■ **What is required**
Pick out each line of the records that includes the string "hform", and copy it.
== Data
/-! ## §0 (T1) at an arbitrary uniformiser of `L_w`: regular elements with non-compact centraliser are conjugate into the diagonal torus -/

set_option maxHeartbeats 400000 in  -- ED. 2 (budget line only, 0 statement∕proof bytes moved): measured 2026-09-03 — the body (★ (G3) §0's, two lines lighter) times out at `whnf` under 160000 and passes under the default 200000, i.e. < 20 % headroom; same cliff and same budget as ★ (G3) §0 ED. 2 p853091 (director s1655 ∕ LEAD T15-19 RULE 24)
/-- **(T1)** — a REGULAR `γ ∈ U(Φ₃)(L⁺_v)` (`v` non-split) whose centraliser is NOT compact is conjugate (`IsConj γ γ′`) to an element `γ′` whose one-place image `e γ′ ∈ U(σ_w, (Φ₃)_w)(L_w)` is a
REGULAR DIAGONAL matrix `diagonal d` with `|d 0|_w = |ϖ|^c`, `|d 1|_w = 1`, `|d 2|_w = |ϖ|^(−c)` for ANY `ϖ ∈ L_w` with `|ϖ|_w = exp(−1)` (a uniformiser of `L_w` — at a ramified `w` NOT `ι_w ϖ_v`) and some `c ∈ ℤ` (★ `isCompact_centralizer_iff_not_mem_hyperbolicSet`:
`γ ∈ Ω` = conjugate of a regular diagonal-torus element; ★ `localNonsplitEquiv_apply_apply`; the torus relations `σ_w(d₀)·d₂ = 1`, `σ_w(d₁)·d₁ = 1`).
[cite: Rogawski1990, §3.6 pp. 28–31; §12.5 p. 182] [cite: Tits1979, §1.2 pp. 31–32; §1.15 p. 40] -/
theorem exists_conj_coe_localNonsplitEquiv_eq_diagonal_of_not_isCompact_centralizer_of_v
    (hns : ∀ w : PlacesOver L v, IsCMField.complexConj L • w.1 = w.1)
    (w : PlacesOver L v) (hw : IsCMField.complexConj L • w.1 = w.1) {ϖ : w.1.adicCompletion L} (hvϖ : Valued.v ϖ = WithZero.exp (-1 : ℤ))
    {γ : Gqs L v} (hreg : IsRegularElt (γ.val : GL (Fin 3) (UnitaryGroup.LocalRing L v)))
    (hnc : ¬ IsCompact ((Subgroup.centralizer ({γ} : Set (Gqs L v))) : Set (Gqs L v))) :
    ∃ (γ' : Gqs L v) (d : Fin 3 → w.1.adicCompletion L) (c : ℤ), IsConj γ γ' ∧
      (((localNonsplitEquiv (IsCMField.complexConj L) (qsForm L) (IsCMField.complexConj_ne_one L) w hw γ' :
          ↥(unitaryGroupOfForm (galAdicCompletionMap (L := L) (IsCMField.complexConj L) hw) (placeForm (qsForm L) w.1))) :
            GL (Fin 3) (w.1.adicCompletion L)) : Matrix (Fin 3) (Fin 3) (w.1.adicCompletion L)) = Matrix.diagonal d ∧
      (∀ i j : Fin 3, i ≠ j → IsUnit (d i - d j)) ∧
      Valued.v (d 0) = Valued.v (ϖ ^ c) ∧
      Valued.v (d 1) = 1 ∧
      Valued.v (d 2) = Valued.v (ϖ ^ (-c)) := by
  set σ := galAdicCompletionMap (L := L) (IsCMField.complexConj L) hw with hσdef
  set eU := localNonsplitEquiv (IsCMField.complexConj L) (qsForm L) (IsCMField.complexConj_ne_one L) w hw with heUdef
  -- `γ` is hyperbolic: conjugate to a regular diagonal-torus element `t`
  have hΩ : γ ∈ hyperbolicSet L v := by
    by_contra hΩ
    exact hnc ((F0P3cStCharTSEllCartanCompact.isCompact_centralizer_iff_not_mem_hyperbolicSet L v hns hreg).2 hΩ)
  obtain ⟨t, htreg, htconj⟩ := hΩ
  -- the diagonal entries of `t`, read at `w`
  obtain ⟨dU, hdU⟩ := (mem_torusU_iff (σ := conjLocal L (IsCMField.complexConj L) v) (J := cmLocalForm L 3 v)
    (t : ↥(unitaryGroupOfForm (conjLocal L (IsCMField.complexConj L) v) (cmLocalForm L 3 v)))).1 t.2
  set d : Fin 3 → w.1.adicCompletion L := fun i => ((dU i : LocalRing L v)) w with hddef
  have heUt : (((eU ((t : ↥(unitaryGroupOfForm (conjLocal L (IsCMField.complexConj L) v) (cmLocalForm L 3 v))) : Gqs L v) :
      ↥(unitaryGroupOfForm σ (placeForm (qsForm L) w.1))) : GL (Fin 3) (w.1.adicCompletion L)) : Matrix (Fin 3) (Fin 3) (w.1.adicCompletion L)) =
      Matrix.diagonal d := by
    rw [heUdef, coe_localNonsplitEquiv_apply L (qsForm L) v w hw]
    change (((t : ↥(unitaryGroupOfForm (conjLocal L (IsCMField.complexConj L) v) (cmLocalForm L 3 v))) : GL (Fin 3) (LocalRing L v)) :
        Matrix (Fin 3) (Fin 3) (LocalRing L v)).map (Pi.evalRingHom (fun w' : PlacesOver L v => w'.1.adicCompletion L) w) = Matrix.diagonal d
    rw [← hdU, coe_glDiagonal, Matrix.diagonal_map (map_zero _)]
    rfl
  -- regularity of `d`
  have hsep : (Matrix.diagonal d).charpoly.Separable := by
    rw [← heUt]
    exact (TypeThreeTorus.isRegularElt_iff_separable_localNonsplitEquiv L w hw _).1 htreg
  have hinj : Function.Injective d := by
    rw [Matrix.charpoly_diagonal] at hsep
    exact Polynomial.separable_prod_X_sub_C_iff.1 hsep
  have hdreg : ∀ i j : Fin 3, i ≠ j → IsUnit (d i - d j) := fun i j hij =>
    isUnit_iff_ne_zero.2 (sub_ne_zero.2 fun h => hij (hinj h))
  -- the torus relations at `w`: `σ_w(d₀)·d₂ = 1`, `σ_w(d₁)·d₁ = 1`
  have hform := TypeThreeTorus.placeForm_qsForm_eq L w
  have hH₀₂ : placeForm (qsForm L) w.1 0 2 ≠ 0 := by rw [hform]; exact one_ne_zero
  have hH₁₁ : placeForm (qsForm L) w.1 1 1 ≠ 0 := by rw [hform]; exact one_ne_zero
  have hmem := (eU ((t : ↥(unitaryGroupOfForm (conjLocal L (IsCMField.complexConj L) v) (cmLocalForm L 3 v))) : Gqs L v)).2
  have h02 : σ (d 0) * d 2 = 1 := map_apply_zero_mul_apply_two_eq_one_of_mem_unitaryGroupOfForm σ hH₀₂ hmem heUt
  have h11 : σ (d 1) * d 1 = 1 := map_apply_one_mul_apply_one_eq_one_of_mem_unitaryGroupOfForm σ hH₁₁ hmem heUt
  have hσv : ∀ y : w.1.adicCompletion L, Valued.v (σ y) = Valued.v y := fun y => valued_galAdicCompletionMap (L := L) (IsCMField.complexConj L) hw y
  have hv1 : Valued.v (d 1) = 1 := by
    have h := congrArg Valued.v h11
    rw [map_mul, map_one, hσv, ← pow_two] at h
    exact (pow_eq_one_iff.1 h).resolve_right two_ne_zero
  have hv02 : Valued.v (d 0) * Valued.v (d 2) = 1 := by
    have h := congrArg Valued.v h02
    rwa [map_mul, map_one, hσv] at h
  have hd0 : d 0 ≠ 0 := fun h0 => by rw [h0, map_zero, zero_mul] at hv02; exact zero_ne_one hv02
  have hvd0 : Valued.v (d 0) ≠ 0 := (Valuation.ne_zero_iff _).2 hd0
  -- `|d₀| = |ϖ|^c` with `c := −log|d₀|`
  set m : ℤ := WithZero.log (Valued.v (d 0)) with hmdef
  have hvd0' : Valued.v (d 0) = WithZero.exp m := by rw [hmdef, WithZero.exp_log hvd0]
  refine ⟨((t : ↥(unitaryGroupOfForm (conjLocal L (IsCMField.complexConj L) v) (cmLocalForm L 3 v))) : Gqs L v), d, -m, htconj.symm, heUt, hdreg, ?_, hv1, ?_⟩
  · rw [map_zpow₀, hvϖ, ← WithZero.exp_zsmul, hvd0']
    congr 1; simp only [smul_eq_mul]; ring
  · rw [map_zpow₀, hvϖ, ← WithZero.exp_zsmul, eq_inv_of_mul_eq_one_right hv02, hvd0', ← WithZero.exp_neg]
    congr 1; simp only [smul_eq_mul]; ring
====
■ **Task answer**
  have hform := TypeThreeTorus.placeForm_qsForm_eq L w
  have hH₀₂ : placeForm (qsForm L) w.1 0 2 ≠ 0 := by rw [hform]; exact one_ne_zero
  have hH₁₁ : placeForm (qsForm L) w.1 1 1 ≠ 0 := by rw [hform]; exact one_ne_zero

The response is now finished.